* _Problem_
A verbatim reproduction of the lines below, from the line containing "[((V.baseChange K).baseChange (Place.Completion" through the line containing "P : ((V.baseChange", both ends included, is the whole required output.
*** Block opens ***
/-! ### A curve over a subfield: the cohomological Cassels map `Φ = kummerEquiv ∘ oneRootDescentH1` -/

/-- **Selmer classes of a curve over a subfield are locally Cassels classes over the root field.** Let
`E/k` be an elliptic curve, `K/k` a number-field extension containing a root `θ` of the `2`-division cubic
(e.g. `k = ℚ`, `K = ℚ(θ)` the cubic `2`-division field), and `Φ = kummerEquiv K 2 ∘ oneRootDescentH1 K hθ :
H¹(k, E[2]) → Kˣ/Kˣ²` the cohomological Cassels map (restriction to `K` then `H¹(χ_θ)`, injective when
`E[2]` is irreducible, `oneRootDescentH1_injective`). For `c ∈ Sel⁽²⁾(E/k)` with `Φ(c) = [a]`, `a ∈ Kˣ`, and
every place `v` of `K`: the class of `a` in `K_vˣ/K_vˣ²` is the Cassels value of a point of `E(K_v)` —
restriction carries `Sel⁽²⁾(E/k)` into `Sel⁽²⁾(E_K/K)` (`resTorsion_mem_selmerGroup`).
[cite: Cassels1991LecturesEllipticCurves, §15 (μ on 𝔊 and the Selmer group)]
[cite: SilvermanAEC2009, X.§4 (Prop. X.4.9)] -/
theorem exists_oneRootComponent_eq_of_mem_selmerGroup_of_resTorsion
    {k : Type u} [Field k] [NumberField k] (V : WeierstrassCurve k) [V.IsElliptic]
    [Algebra k K] [NumberField K] [(V.baseChange K).IsElliptic]
    (hθ : (V.baseChange K).toAffine.IsTwoTorsionX θ) {c : galH1Torsion V 2} (hc : c ∈ selmerGroup V 2)
    (v : Place K) [CharZero (Place.Completion v)]
    [((V.baseChange K).baseChange (Place.Completion v)).IsElliptic]
    (a : Kˣ) (ha : kummerEquiv K 2 (V.oneRootDescentH1 K hθ c) = Additive.ofMul (QuotientGroup.mk a)) :
    ∃ P : ((V.baseChange K).baseChange (Place.Completion v)).toAffine.Point,
      Affine.Point.oneRootComponent ((V.baseChange K).baseChange (Place.Completion v)).toAffine
          (algebraMap K (Place.Completion v) θ) P =
        QuotientGroup.mk (Units.map (algebraMap K (Place.Completion v) : K →* Place.Completion v) a) := by
  rw [oneRootDescentH1_apply] at ha
  exact (V.baseChange K).exists_oneRootComponent_eq_of_mem_selmerGroup hθ
    (resTorsion_mem_selmerGroup V K 2 hc) v a ha

end WeierstrassCurve

end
*** Block closes ***
* _Response for this exercise_
    [((V.baseChange K).baseChange (Place.Completion v)).IsElliptic]
    (a : Kˣ) (ha : kummerEquiv K 2 (V.oneRootDescentH1 K hθ c) = Additive.ofMul (QuotientGroup.mk a)) :
    ∃ P : ((V.baseChange K).baseChange (Place.Completion v)).toAffine.Point,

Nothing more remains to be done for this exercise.